START Records

import Mathlib.MeasureTheory.Function.UniformIntegrable
import Literature.Analysis.FluidPDE.LerayHopf
import HarnessLib

/-!
# Uniform smallness of height truncations along a compact `C(S; L^p)` family

Analysis/FluidPDE support file for the uniqueness theorem of Furioli–Lemarié-Rieusset–Terraneo
(`Literature.Analysis.FluidPDE.kato_unique` via `Literature/Analysis/FluidPDE/KatoUniqueness`). The proof of local
uniqueness splits each solution `u ∈ C([τ₀, τ₁]; L³)` as `u = u¹ + u²` with `u²` bounded
(`|u²| ≤ λ`) and `u¹ = 𝟙_{|u| ≥ λ} u` uniformly small in `L³` (the Calderón / Lions–Masmoudi
splitting of an `L^p` field into a bounded part and a part small in `L^p`, made *uniform in
time* by compactness of the range `{u(t) : t ∈ [τ₀, τ₁]}` in `L³`).

* `Literature.Analysis.FluidPDE.norm_indicator_le_two_mul_norm_sub_add`: the pointwise perturbation inequality
  `|𝟙_{|f| ≥ C} f| ≤ 2 |f - g| + |𝟙_{|g| ≥ C/2} g|`.
* `Literature.Analysis.FluidPDE.ContinuousInLpOn.exists_forall_eLpNorm_indicator_le`: for `u ∈ C(S; L^p)`
  (accepted `Fluid.ContinuousInLpOn`), `S` compact, `1 ≤ p < ∞`, and `ε > 0` there is a height
  `C` with `‖𝟙_{|u(t)| ≥ C} u(t)‖_{L^p} ≤ ε` for **all** `t ∈ S` (finite `ε`-net in `L^p` by
  compactness + Mathlib's uniform integrability of finite `L^p` families,
  `MeasureTheory.UniformIntegrable.spec`).

## References

* C. P. Calderón, *Existence of weak solutions for the Navier–Stokes equations with initial data
  in `L^p`*, Trans. AMS 318 (1990), 179–200, §1 (splitting `L^p ⊂ L² + L^r`).
* P.-L. Lions, N. Masmoudi, *Uniqueness of mild solutions of the Navier–Stokes system in `L^N`*,
  Comm. PDE 26 (2001), 2211–2226 (compactness of the range of a `C([0,T]; L^N)` solution).
* P. G. Lemarié-Rieusset, *The Navier–Stokes problem in the 21st century* (2016), proof of
  Thm. 7.7, p. 148 (the splitting `u = W_{νt}u₀ - u₁` with `u₁` small in `L³`).
-/

noncomputable section

open MeasureTheory TopologicalSpace Set Function Filter Topology
open scoped ENNReal NNReal

namespace Literature.Analysis.FluidPDE

variable {X : Type*} [MeasureSpace X]
variable {F : Type*} [NormedAddCommGroup F]

omit [MeasureSpace X] in
/-- **Perturbation inequality for height truncations.** For `f g : X → F`, `C ≥ 0` and every
`x`: `‖𝟙_{C ≤ |f|} f (x)‖ ≤ 2 ‖f x - g x‖ + ‖𝟙_{C/2 ≤ |g|} g (x)‖` (case analysis: where
`|f x| ≥ C` and `|g x| < C/2` one has `|f x - g x| > C/2 > |g x|`). [folklore] -/
theorem norm_indicator_le_two_mul_norm_sub_add (f g : X → F) (C : ℝ≥0) (x : X) :
    ‖{y | C ≤ ‖f y‖₊}.indicator f x‖ ≤
      2 * ‖f x - g x‖ + ‖{y | C / 2 ≤ ‖g y‖₊}.indicator g x‖ := by
  by_cases hf : x ∈ {y | C ≤ ‖f y‖₊}
  · rw [indicator_of_mem hf]
    have hfC : (C : ℝ) ≤ ‖f x‖ := by exact_mod_cast (hf : C ≤ ‖f x‖₊)
    by_cases hg : x ∈ {y | C / 2 ≤ ‖g y‖₊}
    · rw [indicator_of_mem hg]
      calc ‖f x‖ ≤ ‖f x - g x‖ + ‖g x‖ := norm_le_norm_sub_add _ _
        _ ≤ 2 * ‖f x - g x‖ + ‖g x‖ := by linarith [norm_nonneg (f x - g x)]
    · rw [indicator_of_notMem hg, norm_zero, add_zero]
      have hgC : ‖g x‖ < C / 2 := by
        have h : ¬ (C / 2 ≤ ‖g x‖₊) := hg
        rw [not_le] at h
        exact_mod_cast h
      have h1 : ‖f x‖ ≤ ‖f x - g x‖ + ‖g x‖ := norm_le_norm_sub_add _ _
      have hC2 : (C : ℝ) / 2 < ‖f x - g x‖ := by
        have : ((C / 2 : ℝ≥0) : ℝ) = (C : ℝ) / 2 := by push_cast; ring
        linarith
      linarith
  · rw [indicator_of_notMem hf, norm_zero]
    positivity

/-- **Uniform smallness of height truncations along a compact `C(S; L^p)` family.** Let
`u ∈ C(S; L^p(X; F))` (`Fluid.ContinuousInLpOn S p u`) with `S ⊆ ℝ` compact and `1 ≤ p < ∞`.
For every `ε > 0` there is a height `C` such that `‖𝟙_{C ≤ |u(t)|} u(t)‖_{L^p} ≤ ε` for all
`t ∈ S` simultaneously. Proof: cover `S` by finitely many `L^p`-balls
`{t | ‖u(t) - u(sᵢ)‖_p < ε/4}` (compactness and continuity in `L^p`), truncate the finite family
`u(sᵢ)` uniformly (Mathlib's `UniformIntegrable.spec` with `uniformIntegrable_finite`), and
transfer by `norm_indicator_le_two_mul_norm_sub_add`. (Compact subsets of `L^p` are
`p`-uniformly integrable; the time-uniform Calderón splitting used by Lions–Masmoudi.) [folklore] -/
theorem ContinuousInLpOn.exists_forall_eLpNorm_indicator_le {S : Set ℝ} (hS : IsCompact S)
    {p : ℝ≥0∞} (hp : 1 ≤ p) (hp' : p ≠ ∞) {u : ℝ → X → F} (hu : ContinuousInLpOn S p u)
    {ε : ℝ} (hε : 0 < ε) :
    ∃ C : ℝ≥0, ∀ t ∈ S,
      eLpNorm ({x | C ≤ ‖u t x‖₊}.indicator (u t)) p volume ≤ ENNReal.ofReal ε := by
  have hp0 : p ≠ 0 := (zero_lt_one.trans_le hp).ne'
  have hε4 : 0 < ENNReal.ofReal (ε / 4) := ENNReal.ofReal_pos.2 (by linarith)
  -- a finite `ε/4`-net in `L^p`
  set U : ℝ → Set ℝ := fun s => {t | eLpNorm (u t - u s) p volume < ENNReal.ofReal (ε / 4)}
    with hU_def
  have hU : ∀ s ∈ S, U s ∈ 𝓝[S] s := fun s hs =>
    (hu.2 s hs) (Iio_mem_nhds hε4)
  obtain ⟨T, hTS, hcover⟩ := hS.elim_nhdsWithin_subcover U hU
  -- strongly measurable representatives of the net points
  have hrep : ∀ s : T, ∃ g : X → F, StronglyMeasurable g ∧ u s =ᵐ[volume] g := fun s =>
    ⟨(hu.1 s (hTS s s.2)).1.mk _, (hu.1 s (hTS s s.2)).1.stronglyMeasurable_mk,
      (hu.1 s (hTS s s.2)).1.ae_eq_mk⟩
  choose g hgm hge using hrep
  have hgp : ∀ s : T, MemLp (g s) p volume := fun s =>
    (hu.1 s (hTS s s.2)).ae_eq (hge s)
  -- uniform truncation of the finite family
  have hUI : UniformIntegrable g p volume := uniformIntegrable_finite hp hp' hgp
  obtain ⟨C₀, hC₀⟩ := hUI.spec hp0 hp' (half_pos hε)
  refine ⟨2 * C₀, fun t ht => ?_⟩
  -- pick a net point near `t`
  obtain ⟨s, hsT, hts⟩ : ∃ s ∈ T, t ∈ U s := by
    have := hcover ht
    simp only [mem_iUnion, exists_prop] at this
    exact this
  have hsS : s ∈ S := hTS s hsT
  set sT : T := ⟨s, hsT⟩
  have hclose : eLpNorm (u t - g sT) p volume < ENNReal.ofReal (ε / 4) := by
    have h1 : eLpNorm (u t - g sT) p volume = eLpNorm (u t - u s) p volume :=
      eLpNorm_congr_ae ((EventuallyEq.rfl).sub (hge sT).symm)
    rw [h1]
    exact hts
  -- pointwise comparison and `L^p` norms
  set G : X → ℝ := fun y => 2 * ‖u t y - g sT y‖ + ‖{y | C₀ ≤ ‖g sT y‖₊}.indicator (g sT) y‖
    with hG_def
  have hpt : ∀ x, ‖{y | 2 * C₀ ≤ ‖u t y‖₊}.indicator (u t) x‖ ≤ G x := by
    intro x
    have h := norm_indicator_le_two_mul_norm_sub_add (u t) (g sT) (2 * C₀) x
    have h2 : 2 * C₀ / 2 = C₀ := by ring
    rwa [h2] at h
  have hm1 : AEStronglyMeasurable (fun y => 2 * ‖u t y - g sT y‖) volume :=
    (((hu.1 t ht).1.sub (hgm sT).aestronglyMeasurable).norm).const_mul 2
  have hm2 : AEStronglyMeasurable (fun y => ‖{y | C₀ ≤ ‖g sT y‖₊}.indicator (g sT) y‖) volume :=
    ((hgm sT).indicator (measurableSet_le measurable_const (hgm sT).nnnorm.measurable))
      |>.aestronglyMeasurable.norm
  have hsmul : eLpNorm (fun y => 2 * ‖u t y - g sT y‖) p volume =
      2 * eLpNorm (u t - g sT) p volume := by
    have h : (fun y => 2 * ‖u t y - g sT y‖) = (2 : ℝ) • fun y => ‖(u t - g sT) y‖ := by
      funext y; simp [smul_eq_mul]
    rw [h, eLpNorm_const_smul, eLpNorm_norm, Real.enorm_eq_ofReal zero_le_two,
      ENNReal.ofReal_ofNat]
  calc eLpNorm ({y | 2 * C₀ ≤ ‖u t y‖₊}.indicator (u t)) p volume
      ≤ eLpNorm G p volume := eLpNorm_mono_real hpt
    _ ≤ eLpNorm (fun y => 2 * ‖u t y - g sT y‖) p volume +
          eLpNorm (fun y => ‖{y | C₀ ≤ ‖g sT y‖₊}.indicator (g sT) y‖) p volume :=
        eLpNorm_add_le hm1 hm2 hp
    _ = 2 * eLpNorm (u t - g sT) p volume +
          eLpNorm ({y | C₀ ≤ ‖g sT y‖₊}.indicator (g sT)) p volume := by
        rw [hsmul, eLpNorm_norm]
    _ ≤ 2 * ENNReal.ofReal (ε / 4) + ENNReal.ofReal (ε / 2) :=
        add_le_add (mul_le_mul_right hclose.le 2) (hC₀ sT)
    _ = ENNReal.ofReal ε := by
        rw [← ENNReal.ofReal_ofNat, ← ENNReal.ofReal_mul (by norm_num),
          ← ENNReal.ofReal_add (by positivity) (by positivity)]
        congr 1
        ring

end Literature.Analysis.FluidPDE
/-!
# The hermitian lattice-point count is integrable over a Siegel set of `GL_N(𝔸_L)`

Topic `NumberTheory/Automorphic`; namespace `Literature.NumberTheory.Automorphic`. Proof file
(theorems only). For a CM field `L` with complex conjugation `c` and a compact
`B ⊆ M_N(𝔸_L)`, the number of rational hermitian matrices `h ∈ M_N(L)` (`ᵗh̄ = h`) with
`ᵗḡ h g ∈ B` — the count `Θ_B(g)` that dominates the folded kernel in the orbit-count unfolding of
`vol(U(H)(L⁺)\U(H)(𝔸_{L⁺}))` against `GL_N(L)\GL_N(𝔸_L)` — is integrable over every Siegel set
`Z · Ω · A_{T₀}(t) · K` of `GL_N(𝔸_L)` (Borel (1963), Thm. 5.8, for unitary groups; Siegel–Weil
unfolding). The three inputs are in the tree: the box count `ncard_hermitian_principal_box_le`
(`Θ_B(diag(z(a)) c) ≪ ∏_{i<j} max(1,(aᵢaⱼ)⁻¹)^{d} ∏ᵢ max(1,aᵢ⁻²)^{d/2}`, `d = [L:ℚ]`), the cone
inequality `prod_max_inv_le_mul_prod_root_rpow` and the explicit modulus
`unipotentConjChar_posRealIdele_eq`; this file combines them into

* `hermitianBoxBound_le_mul_unipotentConjChar_rpow` — **on the cone `∏ aᵢ = 1`, `t aᵢ₊₁ ≤ aᵢ` the box
  bound is `≤ C · δ_B(a)^{(N-1)/N}`** (`δ_B(a) = unipotentConjChar (z ∘ a)`),

the hypothesis of the weighted Siegel-set volume `lintegral_siegelSet_lt_top_of_torus_bound`
(`SiegelSetWeightedVolume`) with `θ = 1 - 1/N < 1`; and

* `lintegral_ncard_hermitianOrbitSet_siegelSet_lt_top` — **`∫_{Z Ω A_{T₀}(t) K} #{h : ᵗh̄ = h,
  ᵗḡ h g ∈ B} dμ(g) < ∞`**, the export consumed by the finite-covolume assembly
  (`UnitaryGroupFiniteCovolume`).

## References

* A. Borel, *Some finiteness properties of adele groups over number fields*, Publ. Math. IHÉS 16
  (1963), §5, Thm. 5.8 [Borel1963].
* R. Godement, *Domaines fondamentaux des groupes arithmétiques*, Sém. Bourbaki 257 (1962/63), §8
  [Godement1964].
-/

noncomputable section
/-! ### The kernel-checked composition -/

/-- **Composition of the side rung.** The four stub statements imply `ShallowSliceConc`. Parameters: `c₂ = 2c+5`
(binarised size exponent), `k = 4c₂ + 5`, `η = 1/4`; `θ = min θ₀ (1/2)`; the charge is invoked at `(d, 2c, θ/2)`;
`δ = min δ_F (1/8)`. No `sorry`. -/
theorem ShallowSliceConc_of (hB : Registered.stub_binarise) (hF : Registered.stub_forcingUp)
    (hQ : Registered.stub_cliqueScarcity) (hS : Registered.stub_shallowNotSharp) : ShallowSliceConc := by
  intro d c
  -- parameters
  set c₂ : ℕ := 2 * c + 5 with hc₂
  set k : ℕ := 4 * c₂ + 5 with hkdef
  have hk5 : 5 ≤ k := by omega
  have hk3 : 3 ≤ k := by omega
  have h4c : 4 * c₂ < k := by omega
  obtain ⟨θ₀, hθ₀, δF, hδF, hFev⟩ := hF k hk5 c₂ h4c (1 / 4) (by norm_num)
  set θ : ℝ := min θ₀ (1 / 2) with hθdef
  have hθ0 : 0 < θ := lt_min hθ₀ (by norm_num)
  have hθ1 : θ ≤ 1 := (min_le_right _ _).trans (by norm_num)
  have hθθ₀ : θ ≤ θ₀ := min_le_left _ _
  obtain ⟨j₀, hSj₀⟩ := hS d (2 * c) (θ / 2) (half_pos hθ0)
  -- `2 ≤ j^{θ/2}` for large `j`
  have hJev : ∀ᶠ j : ℕ in atTop, 2 ≤ (j : ℝ) ^ (θ / 2) :=
    ((tendsto_rpow_atTop (half_pos hθ0)).comp tendsto_natCast_atTop_atTop).eventually_ge_atTop 2
  obtain ⟨J, hJ⟩ := eventually_atTop.1 hJev
  -- factorial bound `2/k! ≤ 1/60`
  have hfac : (2 : ℝ) / (k.factorial : ℝ) ≤ 1 / 60 := by
    have h120 : (120 : ℝ) ≤ (k.factorial : ℝ) := by
      have : Nat.factorial 5 ≤ k.factorial := Nat.factorial_le hk5
      have h5 : Nat.factorial 5 = 120 := by decide
      rw [h5] at this
      exact_mod_cast this
    rw [div_le_div_iff₀ (by linarith) (by norm_num)]
    linarith
  refine ⟨k, hk3, min δF (1 / 8), lt_min hδF (by norm_num), ?_⟩
  filter_upwards [hFev, hQ k hk5, window_eventually hk3 (max (max J j₀) 5), eventually_ge_atTop 2] with n hFn hQn
    hWn hn2 j hj D hD hdep herr
  obtain ⟨hjJ, hn5j, h4j⟩ := hWn j hj
  have hjJ' : J ≤ j := ((le_max_left _ _).trans (le_max_left _ _)).trans hjJ
  have hjj₀ : j₀ ≤ j := ((le_max_right _ _).trans (le_max_left _ _)).trans hjJ
  have hj5 : 5 ≤ j := (le_max_right _ _).trans hjJ
  have hj1 : (1 : ℝ) ≤ j := by exact_mod_cast (show 1 ≤ j by omega)
  have hjpos : (0 : ℝ) < j := by linarith
  by_contra hbig
  have hsD : D.size ≤ n ^ c := not_lt.1 hbig
  -- binarise
  obtain ⟨C, hC01, hCeval, hCsize⟩ := hB (Edge n) D hD
  have hCsz : C.size ≤ n ^ c₂ := by
    rw [card_edge] at hCsize
    exact hCsize.trans (binSize_le hn2 hsD)
  -- error bounds for `C` (same function as `D`)
  have hsc0 : (0 : ℝ) ≤ (sliceCard n j : ℝ) := Nat.cast_nonneg _
  have herrF : (errCount n k j C.eval : ℝ) ≤ δF * sliceCard n j := by
    rw [hCeval]
    exact herr.trans (mul_le_mul_of_nonneg_right (min_le_left _ _) hsc0)
  have herr8 : (errCount n k j D.eval : ℝ) ≤ 1 / 8 * sliceCard n j :=
    herr.trans (mul_le_mul_of_nonneg_right (min_le_right _ _) hsc0)
  -- the upper slice `t`
  obtain ⟨hwin1, hwin2⟩ := window_arith hθ0 hθ1 hj1 (hJ j hjJ')
  set t : ℕ := ⌈(j : ℝ) + (j : ℝ) ^ (1 - θ)⌉₊ with htdef
  have hrp0 : 0 ≤ (j : ℝ) ^ (1 - θ) := Real.rpow_nonneg hjpos.le _
  have ht_ge : (j : ℝ) + (j : ℝ) ^ (1 - θ) ≤ t := Nat.le_ceil _
  have ht_lt : (t : ℝ) < (j : ℝ) + (j : ℝ) ^ (1 - θ) + 1 := Nat.ceil_lt_add_one (by positivity)
  have ht2j : t ≤ 2 * j := by
    have : (t : ℝ) ≤ 2 * j := by linarith
    exact_mod_cast this
  have htN : t ≤ n.choose 2 := by omega
  have hjt : j ≤ t := by
    have : (j : ℝ) ≤ t := by linarith
    exact_mod_cast this
  have ht_hi : (t : ℝ) ≤ j + (j : ℝ) ^ (1 - θ / 2) := by linarith
  have h2t : 2 * t ≤ Fintype.card (Edge n) := by rw [card_edge]; omega
  -- forcing: `a_t(C) ≥ 3/4`
  have hF_win : (j : ℝ) + (j : ℝ) ^ (1 - θ₀) ≤ t := by
    have : (j : ℝ) ^ (1 - θ₀) ≤ (j : ℝ) ^ (1 - θ) :=
      Real.rpow_le_rpow_of_exponent_le hj1 (by linarith)
    linarith
  have hAt := hFn j hj C hC01 hCsz herrF t hF_win htN
  rw [hCeval] at hAt
  -- scarcity + accuracy: `a_j(D) ≤ 1/60 + 1/8`
  have hQj := hQn j hj
  have hAj : (accCount n j D.eval : ℝ) ≤ (1 / 60 + 1 / 8) * sliceCard n j := by
    have h1 : (accCount n j D.eval : ℝ) ≤ accCount n j (cliqueFn n k) + errCount n k j D.eval := by
      exact_mod_cast accCount_le_clique_add_err k j D.eval
    have h2 : (2 : ℝ) / (k.factorial : ℝ) * sliceCard n j ≤ 1 / 60 * sliceCard n j :=
      mul_le_mul_of_nonneg_right hfac hsc0
    linarith
  -- the charge: `|a_t(D) − a_j(D)| ≤ 1/4`
  have hsizeD : D.size ≤ j ^ (2 * c) := by
    have h1 : n ^ c ≤ (5 * j) ^ c := Nat.pow_le_pow_left hn5j c
    have h2 : (5 * j) ^ c ≤ (j * j) ^ c := Nat.pow_le_pow_left (Nat.mul_le_mul_right j hj5) c
    have h3 : (j * j) ^ c = j ^ (2 * c) := by rw [← pow_two, ← pow_mul]
    omega
  have hSres := hSj₀ (Edge n) j t hjj₀ hjt ht_hi h2t D (hD.mono monotoneACBasis_subset_acBasis) hdep hsizeD
  rw [sliceAvg_edge, sliceAvg_edge] at hSres
  have hdiff := (abs_le.1 hSres).2
  -- contradiction
  have hpost : (0 : ℝ) < (sliceCard n t : ℝ) := by exact_mod_cast sliceCard_pos htN
  have hposj : (0 : ℝ) < (sliceCard n j : ℝ) := by exact_mod_cast sliceCard_pos (by omega)
  have hat : (3 : ℝ) / 4 ≤ (accCount n t D.eval : ℝ) / (sliceCard n t : ℝ) := by
    rw [le_div_iff₀ hpost]; linarith
  have haj : (accCount n j D.eval : ℝ) / (sliceCard n j : ℝ) ≤ 1 / 60 + 1 / 8 := by
    rw [div_le_iff₀ hposj]; linarith
  linarith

END Records

* _Work instruction_
From the opening line of the data above, please print each line as written up to and including the line that contains "omit [MeasureSpace X] in", and nothing more.

* _Task response_
import Mathlib.MeasureTheory.Function.UniformIntegrable
import Literature.Analysis.FluidPDE.LerayHopf
import HarnessLib

/-!
# Uniform smallness of height truncations along a compact `C(S; L^p)` family

Analysis/FluidPDE support file for the uniqueness theorem of Furioli–Lemarié-Rieusset–Terraneo
(`Literature.Analysis.FluidPDE.kato_unique` via `Literature/Analysis/FluidPDE/KatoUniqueness`). The proof of local
uniqueness splits each solution `u ∈ C([τ₀, τ₁]; L³)` as `u = u¹ + u²` with `u²` bounded
(`|u²| ≤ λ`) and `u¹ = 𝟙_{|u| ≥ λ} u` uniformly small in `L³` (the Calderón / Lions–Masmoudi
splitting of an `L^p` field into a bounded part and a part small in `L^p`, made *uniform in
time* by compactness of the range `{u(t) : t ∈ [τ₀, τ₁]}` in `L³`).

* `Literature.Analysis.FluidPDE.norm_indicator_le_two_mul_norm_sub_add`: the pointwise perturbation inequality
  `|𝟙_{|f| ≥ C} f| ≤ 2 |f - g| + |𝟙_{|g| ≥ C/2} g|`.
* `Literature.Analysis.FluidPDE.ContinuousInLpOn.exists_forall_eLpNorm_indicator_le`: for `u ∈ C(S; L^p)`
  (accepted `Fluid.ContinuousInLpOn`), `S` compact, `1 ≤ p < ∞`, and `ε > 0` there is a height
  `C` with `‖𝟙_{|u(t)| ≥ C} u(t)‖_{L^p} ≤ ε` for **all** `t ∈ S` (finite `ε`-net in `L^p` by
  compactness + Mathlib's uniform integrability of finite `L^p` families,
  `MeasureTheory.UniformIntegrable.spec`).

## References

* C. P. Calderón, *Existence of weak solutions for the Navier–Stokes equations with initial data
  in `L^p`*, Trans. AMS 318 (1990), 179–200, §1 (splitting `L^p ⊂ L² + L^r`).
* P.-L. Lions, N. Masmoudi, *Uniqueness of mild solutions of the Navier–Stokes system in `L^N`*,
  Comm. PDE 26 (2001), 2211–2226 (compactness of the range of a `C([0,T]; L^N)` solution).
* P. G. Lemarié-Rieusset, *The Navier–Stokes problem in the 21st century* (2016), proof of
  Thm. 7.7, p. 148 (the splitting `u = W_{νt}u₀ - u₁` with `u₁` small in `L³`).
-/

noncomputable section

open MeasureTheory TopologicalSpace Set Function Filter Topology
open scoped ENNReal NNReal

namespace Literature.Analysis.FluidPDE

variable {X : Type*} [MeasureSpace X]
variable {F : Type*} [NormedAddCommGroup F]

omit [MeasureSpace X] in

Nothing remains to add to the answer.